import Summits.Parity.BatemanHorn.Theorems.SelbergDelangeRigidityLSDRealSegmentTailsPeeled
import Summits.Parity.BatemanHorn.Theorems.SelbergDelangeRigidityLSDRealSegmentEulerFactorAux
import HarnessLib

/-!
# Route `SelbergDelangeRigidity`, crux `LSDRealSegment` (stmt-Parity-9770), line
# `product-anatomy-subcritical`: the rescaled systems of the small-prime restoration (algebra; `stub_tailsTwo`)

The small-prime restoration of `stub_tailsTwo` slices `n = r + M t` along residue classes `r mod M` (`M` a
`P`-smooth modulus) on which every value `fᵢ(n)` has a CONSTANT `P`-smooth part `bᵢ`, and applies Nair–Tenenbaum
to the RESCALED system `Qᵢ(t) = fᵢ(r + M t)/bᵢ ∈ ℤ[X]`.  This file is the algebra of one rescaling, for a
polynomial `Q` characterised by `C b · Q = g ∘ (M X + r)` (`b ∣ M`, `b ∣ g(r)`; existence by Pollack's explicit
formula): values, degree, root counts to moduli prime to `M` (an affine bijection of `ℤ/m`), irreducibility over `ℤ`
of a primitive rescaling, coprimality over `ℚ`, and — the point where TOTAL DEGREE `2` enters — the discriminant of a
rescaled QUADRATIC: `b² · disc Q = M² · disc g` (`tailsTwo_rescale_discr`, registered helper), so that along the
slicing the discriminants stay in a finite set (`M/b` bounded), as the uniformity of Nair–Tenenbaum demands.
-/

open Filter Finset Polynomial
open scoped BigOperators Topology Classical

namespace Summit.Parity.BatemanHorn.Cruxes.LSDRealSegment.ProductAnatomySubcritical

open Literature.NumberTheory.Sieve
open ArithmeticFunction (cardFactors)
noncomputable section

variable {k : ℕ}

/-! ### Existence and values -/

/-- **Pollack's rescaling**: for `b ∣ M` and `b ∣ g(r)` there is `Q ∈ ℤ[X]` with `C b · Q = g ∘ (M X + r)`
(explicitly `Q = C (g(r)/b) + (divX (taylor r g)) ∘ (M X) · ((M/b) X)`). [folklore] -/
-- adapted from `Literature.Barriers.Parity.EuclideanProofsPollackProofs` (private `C_mul_hpoly`)
theorem exists_rescale (g : ℤ[X]) (r : ℤ) {M b : ℕ} (hbM : b ∣ M) (hbg : (b : ℤ) ∣ g.eval r) :
    ∃ Q : ℤ[X], C (b : ℤ) * Q = g.comp (C (M : ℤ) * X + C r) := by
  obtain ⟨e, hge⟩ := hbg
  obtain ⟨M', hM'⟩ := hbM
  refine ⟨C e + (divX (taylor r g)).comp (C (M : ℤ) * X) * (C (M' : ℤ) * X), ?_⟩
  have h1 : g.comp (C (M : ℤ) * X + C r) = (taylor r g).comp (C (M : ℤ) * X) := by
    rw [taylor_apply, comp_assoc]
    congr 1
    simp only [add_comp, X_comp, C_comp]
  rw [h1]
  conv_rhs => rw [← divX_mul_X_add (taylor r g)]
  rw [taylor_coeff_zero, hge, add_comp, mul_comp, X_comp, C_comp, hM']
  push_cast
  simp only [C_mul]
  ring

section OneRescaling

variable {g Q : ℤ[X]} {r : ℤ} {M b : ℕ}

/-- Values: `b · Q(t) = g(M t + r)`. [folklore] -/
theorem rescale_eval (hQ : C (b : ℤ) * Q = g.comp (C (M : ℤ) * X + C r)) (t : ℤ) :
    (b : ℤ) * Q.eval t = g.eval (M * t + r) := by
  have := congr_arg (eval t) hQ
  simpa [eval_comp] using this

/-- Degree: `deg Q = deg g` (`M, b ≥ 1`). [folklore] -/
theorem rescale_natDegree (hQ : C (b : ℤ) * Q = g.comp (C (M : ℤ) * X + C r)) (hM : 0 < M) (hb : 0 < b) :
    Q.natDegree = g.natDegree := by
  have hb0 : (b : ℤ) ≠ 0 := by exact_mod_cast hb.ne'
  have hM0 : (M : ℤ) ≠ 0 := by exact_mod_cast hM.ne'
  have := congr_arg natDegree hQ
  rwa [natDegree_C_mul hb0, natDegree_comp, natDegree_linear hM0, mul_one] at this

/-- The rescaling, mapped to a commutative ring. [folklore] -/
theorem rescale_map {R : Type*} [CommRing R] (φ : ℤ →+* R) (hQ : C (b : ℤ) * Q = g.comp (C (M : ℤ) * X + C r)) :
    C (φ b) * Q.map φ = (g.map φ).comp (C (φ M) * X + C (φ r)) := by
  have := congr_arg (Polynomial.map φ) hQ
  simpa [Polynomial.map_mul, Polynomial.map_comp, Polynomial.map_add] using this

/-- **Root counts to moduli prime to `M`**: `ρ_Q(m) = ρ_g(m)` when `(M, m) = (b, m) = 1` (the affine map
`x ↦ M x + r` is a bijection of `ℤ/m`, and `b` is a unit there). [folklore] -/
theorem polyRootCountMod_rescale (hQ : C (b : ℤ) * Q = g.comp (C (M : ℤ) * X + C r)) {m : ℕ} (hm : m ≠ 0)
    (hMm : M.Coprime m) (hbm : b.Coprime m) : polyRootCountMod ![Q] m = polyRootCountMod ![g] m := by
  classical
  haveI : NeZero m := ⟨hm⟩
  set φ := Int.castRingHom (ZMod m) with hφ
  set uM : (ZMod m)ˣ := ZMod.unitOfCoprime M hMm with huM
  set ub : (ZMod m)ˣ := ZMod.unitOfCoprime b hbm with hub
  have hmap := rescale_map φ hQ
  have hφM : φ M = (uM : ZMod m) := by rw [huM, ZMod.coe_unitOfCoprime, hφ, eq_intCast, Int.cast_natCast]
  have hφb : φ b = (ub : ZMod m) := by rw [hub, ZMod.coe_unitOfCoprime, hφ, eq_intCast, Int.cast_natCast]
  have key : ∀ x : ZMod m, (ub : ZMod m) * (Q.map φ).eval x = (g.map φ).eval ((uM : ZMod m) * x + φ r) := by
    intro x
    have := congr_arg (eval x) hmap
    simpa [eval_comp, hφM, hφb] using this
  rw [polyRootCountMod_single_eq_card_zmod, polyRootCountMod_single_eq_card_zmod]
  refine Finset.card_nbij' (fun x => (uM : ZMod m) * x + φ r) (fun y => (uM⁻¹ : (ZMod m)ˣ) * (y - φ r))
    ?_ ?_ ?_ ?_
  · intro x hx
    simp only [mem_coe, mem_filter, mem_univ, true_and] at hx ⊢
    rw [← key x, hx, mul_zero]
  · intro y hy
    simp only [mem_coe, mem_filter, mem_univ, true_and] at hy ⊢
    have h := key ((uM⁻¹ : (ZMod m)ˣ) * (y - φ r))
    rw [← mul_assoc, Units.mul_inv, one_mul, sub_add_cancel, hy] at h
    exact (Units.mul_right_eq_zero ub).mp h
  · intro x _
    simp only [add_sub_cancel_right, ← mul_assoc, Units.inv_mul, one_mul]
  · intro y _
    simp only [← mul_assoc, Units.mul_inv, one_mul, sub_add_cancel]

/-- **Irreducibility**: a PRIMITIVE rescaling of an irreducible non-constant `g` is irreducible in `ℤ[X]`
(over `ℚ`, `X ↦ M X + r` is an automorphism of `ℚ[X]`; Gauss). [folklore] -/
-- adapted from `Literature.Barriers.Parity.EuclideanProofsPollackProofs` (proof of `exists_prime_cofactors_of_hypothesisH`)
theorem rescale_irreducible (hQ : C (b : ℤ) * Q = g.comp (C (M : ℤ) * X + C r)) (hM : 0 < M) (hb : 0 < b)
    (hg : Irreducible g) (hdeg : 0 < g.natDegree) (hprim : Q.IsPrimitive) : Irreducible Q := by
  have hgQ : Irreducible (g.map (Int.castRingHom ℚ)) :=
    (IsPrimitive.Int.irreducible_iff_irreducible_map_cast (hg.isPrimitive hdeg.ne')).mp hg
  have hmap := rescale_map (Int.castRingHom ℚ) hQ
  simp only [eq_intCast, Int.cast_natCast] at hmap
  have hM0 : ((M : ℚ)) ≠ 0 := by exact_mod_cast hM.ne'
  have hb0 : ((b : ℚ)) ≠ 0 := by exact_mod_cast hb.ne'
  haveI : Invertible (M : ℚ) := invertibleOfNonzero hM0
  have hcomp : Irreducible ((g.map (Int.castRingHom ℚ)).comp (C (M : ℚ) * X + C ((r : ℤ) : ℚ))) := by
    have := (MulEquiv.irreducible_iff (algEquivCMulXAddC (M : ℚ) ((r : ℤ) : ℚ)).toMulEquiv).mpr hgQ
    simpa [comp_eq_aeval] using this
  rw [← hmap] at hcomp
  have hirrQ : Irreducible (Q.map (Int.castRingHom ℚ)) :=
    (irreducible_isUnit_mul (isUnit_C.mpr (IsUnit.mk0 _ hb0))).mp hcomp
  exact (IsPrimitive.Int.irreducible_iff_irreducible_map_cast hprim).mpr hirrQ

end OneRescaling

/-! ### Two rescalings: coprimality over `ℚ` -/

/-- Coprimality over `ℚ` passes to rescalings (compose a Bézout identity with `X ↦ M X + r`; `bᵢ` are units). [folklore] -/
theorem isCoprime_rescale {g₁ g₂ Q₁ Q₂ : ℤ[X]} {r : ℤ} {M b₁ b₂ : ℕ}
    (h₁ : C (b₁ : ℤ) * Q₁ = g₁.comp (C (M : ℤ) * X + C r)) (h₂ : C (b₂ : ℤ) * Q₂ = g₂.comp (C (M : ℤ) * X + C r))
    (hcop : IsCoprime (g₁.map (Int.castRingHom ℚ)) (g₂.map (Int.castRingHom ℚ))) :
    IsCoprime (Q₁.map (Int.castRingHom ℚ)) (Q₂.map (Int.castRingHom ℚ)) := by
  set φ := Int.castRingHom ℚ
  set L : ℚ[X] := C (φ M) * X + C (φ r) with hL
  obtain ⟨u, v, huv⟩ := hcop
  have hcomp : IsCoprime ((g₁.map φ).comp L) ((g₂.map φ).comp L) := by
    refine ⟨u.comp L, v.comp L, ?_⟩
    have := congr_arg (fun p : ℚ[X] => p.comp L) huv
    simpa only [add_comp, mul_comp, one_comp] using this
  rw [← rescale_map φ h₁, ← rescale_map φ h₂] at hcomp
  exact hcomp.of_mul_left_right.of_mul_right_right

/-! ### Systems: root counts of the rescaled product -/

/-- For a system rescaled member by member, `ρ` of the rescaled system agrees with `ρ` of the system at every
modulus prime to `M` (and to the `bᵢ`). [folklore] -/
theorem polyRootCountMod_rescale_system {f Q : Fin k → ℤ[X]} {r : ℤ} {M : ℕ} {b : Fin k → ℕ}
    (hQ : ∀ i, C (b i : ℤ) * Q i = (f i).comp (C (M : ℤ) * X + C r)) {m : ℕ} (hm : m ≠ 0) (hMm : M.Coprime m)
    (hbm : ∀ i, (b i).Coprime m) : polyRootCountMod Q m = polyRootCountMod f m := by
  rw [polyRootCountMod_eq_single_prod Q, polyRootCountMod_eq_single_prod f]
  have hprod : C ((∏ i, b i : ℕ) : ℤ) * ∏ i, Q i = (∏ i, f i).comp (C (M : ℤ) * X + C r) := by
    rw [Polynomial.prod_comp, ← Finset.prod_congr rfl fun i _ => hQ i, Finset.prod_mul_distrib, Nat.cast_prod,
      map_prod]
  exact polyRootCountMod_rescale hprod hm hMm (Nat.Coprime.prod_left fun i _ => hbm i)

/-! ### Heights -/

/-- A polynomial all of whose coefficients are `≤ B` in absolute value has height `≤ B`. [folklore] -/
theorem polyHeight_le_of_coeff_le {T : ℤ[X]} {B : ℕ} (h : ∀ i, (T.coeff i).natAbs ≤ B) : polyHeight T ≤ B :=
  Finset.sup_le fun i _ => h i

/-! ### Total degree two: coefficients, height and discriminant of the rescaled product -/

section Quadratic

variable {F H : ℤ[X]} {r : ℤ} {M : ℕ}

/-- A quadratic composed with `M X + r`, written out. [folklore] -/
theorem comp_linear_eq_of_natDegree_eq_two (hF : F.natDegree = 2) (M r : ℤ) :
    F.comp (C M * X + C r) = C (F.coeff 2 * M ^ 2) * X ^ 2 + C ((2 * F.coeff 2 * r + F.coeff 1) * M) * X +
      C (F.coeff 2 * r ^ 2 + F.coeff 1 * r + F.coeff 0) := by
  conv_lhs => rw [F.as_sum_range_C_mul_X_pow, hF]
  simp only [Finset.sum_range_succ, Finset.sum_range_zero, zero_add, add_comp, mul_comp, C_comp, pow_comp, X_comp,
    pow_zero, mul_one, pow_one]
  simp only [map_mul, map_add, map_pow, map_ofNat]
  ring

/-- The three coefficients of a quadratic composed with `M X + r`. [folklore] -/
theorem coeff_comp_linear_of_natDegree_eq_two (hF : F.natDegree = 2) (M r : ℤ) :
    (F.comp (C M * X + C r)).coeff 2 = F.coeff 2 * M ^ 2 ∧
    (F.comp (C M * X + C r)).coeff 1 = (2 * F.coeff 2 * r + F.coeff 1) * M ∧
    (F.comp (C M * X + C r)).coeff 0 = F.coeff 2 * r ^ 2 + F.coeff 1 * r + F.coeff 0 := by
  rw [comp_linear_eq_of_natDegree_eq_two hF]
  simp only [coeff_add, coeff_C_mul_X_pow, coeff_C_mul_X, coeff_C]
  norm_num

/-- Coefficients beyond the degree vanish. [folklore] -/
theorem coeff_comp_linear_eq_zero_of_natDegree_eq_two (hF : F.natDegree = 2) (M r : ℤ) {i : ℕ} (hi : 3 ≤ i) :
    (F.comp (C M * X + C r)).coeff i = 0 := by
  rw [comp_linear_eq_of_natDegree_eq_two hF]
  have h2 : i ≠ 2 := by omega
  have h1 : i ≠ 1 := by omega
  have h0 : i ≠ 0 := by omega
  simp only [coeff_add, coeff_C_mul_X_pow, coeff_C_mul_X, coeff_C, if_neg h2, if_neg h1, if_neg h0, add_zero]

/-- **Height of a rescaled quadratic**: if `C B · G = F ∘ (M X + r)` with `B, M ≥ 1`, every coefficient of `G` is
at most `(|F₂| + |F₁| + |F₀|)(M + |r|)²` in absolute value, hence so is `‖G‖`. [folklore] -/
theorem polyHeight_rescale_le_of_natDegree_eq_two {G : ℤ[X]} {B : ℕ} (hF : F.natDegree = 2) (hM : 0 < M)
    (hB : 0 < B) (hG : C (B : ℤ) * G = F.comp (C (M : ℤ) * X + C r)) :
    polyHeight G ≤ ((F.coeff 2).natAbs + (F.coeff 1).natAbs + (F.coeff 0).natAbs) * (M + r.natAbs) ^ 2 := by
  set S : ℕ := M + r.natAbs with hS
  set a : ℕ := (F.coeff 2).natAbs with ha
  set b' : ℕ := (F.coeff 1).natAbs with hb'
  set c : ℕ := (F.coeff 0).natAbs with hc
  have hS1 : 1 ≤ S := by omega
  have hSS : S ≤ S ^ 2 := by nlinarith
  have hMS : M ≤ S ^ 2 := le_trans (by omega) hSS
  have hrS : r.natAbs ≤ S ^ 2 := le_trans (by omega) hSS
  have hr2S : r.natAbs ^ 2 ≤ S ^ 2 := Nat.pow_le_pow_left (by omega) 2
  have hM2S : M ^ 2 ≤ S ^ 2 := Nat.pow_le_pow_left (by omega) 2
  have h2rM : 2 * r.natAbs * M ≤ S ^ 2 := by
    have : S ^ 2 = M ^ 2 + 2 * r.natAbs * M + r.natAbs ^ 2 := by rw [hS]; ring
    omega
  refine polyHeight_le_of_coeff_le fun i => ?_
  -- `|G_i| ≤ |B G_i| = |(F ∘ L)_i|`
  have hcoeff : (B : ℤ) * G.coeff i = (F.comp (C (M : ℤ) * X + C r)).coeff i := by
    rw [← hG, coeff_C_mul]
  have hle : (G.coeff i).natAbs ≤ ((F.comp (C (M : ℤ) * X + C r)).coeff i).natAbs := by
    rw [← hcoeff, Int.natAbs_mul, Int.natAbs_natCast]
    exact Nat.le_mul_of_pos_left _ hB
  refine hle.trans ?_
  obtain ⟨h2, h1, h0⟩ := coeff_comp_linear_of_natDegree_eq_two hF (M : ℤ) r
  rcases Nat.lt_or_ge i 3 with hi | hi
  · interval_cases i
    · rw [h0]
      calc (F.coeff 2 * r ^ 2 + F.coeff 1 * r + F.coeff 0).natAbs
          ≤ (F.coeff 2 * r ^ 2 + F.coeff 1 * r).natAbs + c := Int.natAbs_add_le _ _
        _ ≤ (F.coeff 2 * r ^ 2).natAbs + (F.coeff 1 * r).natAbs + c :=
            Nat.add_le_add_right (Int.natAbs_add_le _ _) _
        _ = a * r.natAbs ^ 2 + b' * r.natAbs + c := by rw [Int.natAbs_mul, Int.natAbs_mul, Int.natAbs_pow]
        _ ≤ a * S ^ 2 + b' * S ^ 2 + c * S ^ 2 :=
            add_le_add (add_le_add (Nat.mul_le_mul_left a hr2S) (Nat.mul_le_mul_left b' hrS))
              (Nat.le_mul_of_pos_right c (by positivity))
        _ = (a + b' + c) * S ^ 2 := by ring
    · rw [h1, Int.natAbs_mul, Int.natAbs_natCast]
      calc (2 * F.coeff 2 * r + F.coeff 1).natAbs * M ≤ ((2 * F.coeff 2 * r).natAbs + b') * M :=
            Nat.mul_le_mul_right _ (Int.natAbs_add_le _ _)
        _ = a * (2 * r.natAbs * M) + b' * M := by
            rw [Int.natAbs_mul, Int.natAbs_mul, show (2 : ℤ).natAbs = 2 from rfl]
            ring
        _ ≤ a * S ^ 2 + b' * S ^ 2 := add_le_add (Nat.mul_le_mul_left a h2rM) (Nat.mul_le_mul_left b' hMS)
        _ ≤ (a + b' + c) * S ^ 2 := by nlinarith
    · rw [h2, Int.natAbs_mul, Int.natAbs_pow, Int.natAbs_natCast]
      calc a * M ^ 2 ≤ a * S ^ 2 := Nat.mul_le_mul_left a hM2S
        _ ≤ (a + b' + c) * S ^ 2 := by nlinarith
  · rw [coeff_comp_linear_eq_zero_of_natDegree_eq_two hF _ _ hi]
    simp

/-- **tailsTwo_rescale_discr** (registered helper of `stub_tailsTwo`, line `product-anatomy-subcritical`): the
discriminant of a rescaled QUADRATIC — if `deg F = 2` and `C B · G = F ∘ (M X + r)` with `B ≥ 1`, `M ≥ 1`, then
`B² · disc G = M² · disc F` (so `|disc G| ≤ (M/B)² |disc F|`: finitely many discriminants along a slicing with
`M/B` bounded — the uniformity Nair–Tenenbaum needs, available exactly in total degree `2`). [folklore] -/
theorem tailsTwo_rescale_discr : ∀ (F G : ℤ[X]) (r : ℤ) (M B : ℕ), F.natDegree = 2 → 0 < M → 0 < B →
    C (B : ℤ) * G = F.comp (C (M : ℤ) * X + C r) → (B : ℤ) ^ 2 * G.discr = (M : ℤ) ^ 2 * F.discr := by
  intro F G r M B hF hM hB hG
  have hB0 : (B : ℤ) ≠ 0 := by exact_mod_cast hB.ne'
  have hM0 : (M : ℤ) ≠ 0 := by exact_mod_cast hM.ne'
  have hdegG : G.natDegree = 2 := by
    have := congr_arg natDegree hG
    rwa [natDegree_C_mul hB0, natDegree_comp, natDegree_linear hM0, mul_one, hF] at this
  have hdF : F.degree = 2 := by rw [degree_eq_natDegree (by rintro rfl; simp at hF), hF]; rfl
  have hdG : G.degree = 2 := by rw [degree_eq_natDegree (by rintro rfl; simp at hdegG), hdegG]; rfl
  rw [discr_of_degree_eq_two hdF, discr_of_degree_eq_two hdG]
  obtain ⟨h2, h1, h0⟩ := coeff_comp_linear_of_natDegree_eq_two hF (M : ℤ) r
  have hc : ∀ i, (B : ℤ) * G.coeff i = (F.comp (C (M : ℤ) * X + C r)).coeff i := fun i => by
    rw [← hG, coeff_C_mul]
  have e2 := hc 2
  have e1 := hc 1
  have e0 := hc 0
  rw [h2] at e2
  rw [h1] at e1
  rw [h0] at e0
  have : (B : ℤ) ^ 2 * (G.coeff 1 ^ 2 - 4 * G.coeff 0 * G.coeff 2) =
      ((B : ℤ) * G.coeff 1) ^ 2 - 4 * ((B : ℤ) * G.coeff 0) * ((B : ℤ) * G.coeff 2) := by ring
  rw [this, e2, e1, e0]
  ring

end Quadratic

end

end Summit.Parity.BatemanHorn.Cruxes.LSDRealSegment.ProductAnatomySubcritical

▶ Required work:
Going down from the first line of the entries above, restate each line word for word until the line holding "that along the" is done.

▶ Response for this exercise:
import Summits.Parity.BatemanHorn.Theorems.SelbergDelangeRigidityLSDRealSegmentTailsPeeled
import Summits.Parity.BatemanHorn.Theorems.SelbergDelangeRigidityLSDRealSegmentEulerFactorAux
import HarnessLib

/-!
# Route `SelbergDelangeRigidity`, crux `LSDRealSegment` (stmt-Parity-9770), line
# `product-anatomy-subcritical`: the rescaled systems of the small-prime restoration (algebra; `stub_tailsTwo`)

The small-prime restoration of `stub_tailsTwo` slices `n = r + M t` along residue classes `r mod M` (`M` a
`P`-smooth modulus) on which every value `fᵢ(n)` has a CONSTANT `P`-smooth part `bᵢ`, and applies Nair–Tenenbaum
to the RESCALED system `Qᵢ(t) = fᵢ(r + M t)/bᵢ ∈ ℤ[X]`.  This file is the algebra of one rescaling, for a
polynomial `Q` characterised by `C b · Q = g ∘ (M X + r)` (`b ∣ M`, `b ∣ g(r)`; existence by Pollack's explicit
formula): values, degree, root counts to moduli prime to `M` (an affine bijection of `ℤ/m`), irreducibility over `ℤ`
of a primitive rescaling, coprimality over `ℚ`, and — the point where TOTAL DEGREE `2` enters — the discriminant of a
rescaled QUADRATIC: `b² · disc Q = M² · disc g` (`tailsTwo_rescale_discr`, registered helper), so that along the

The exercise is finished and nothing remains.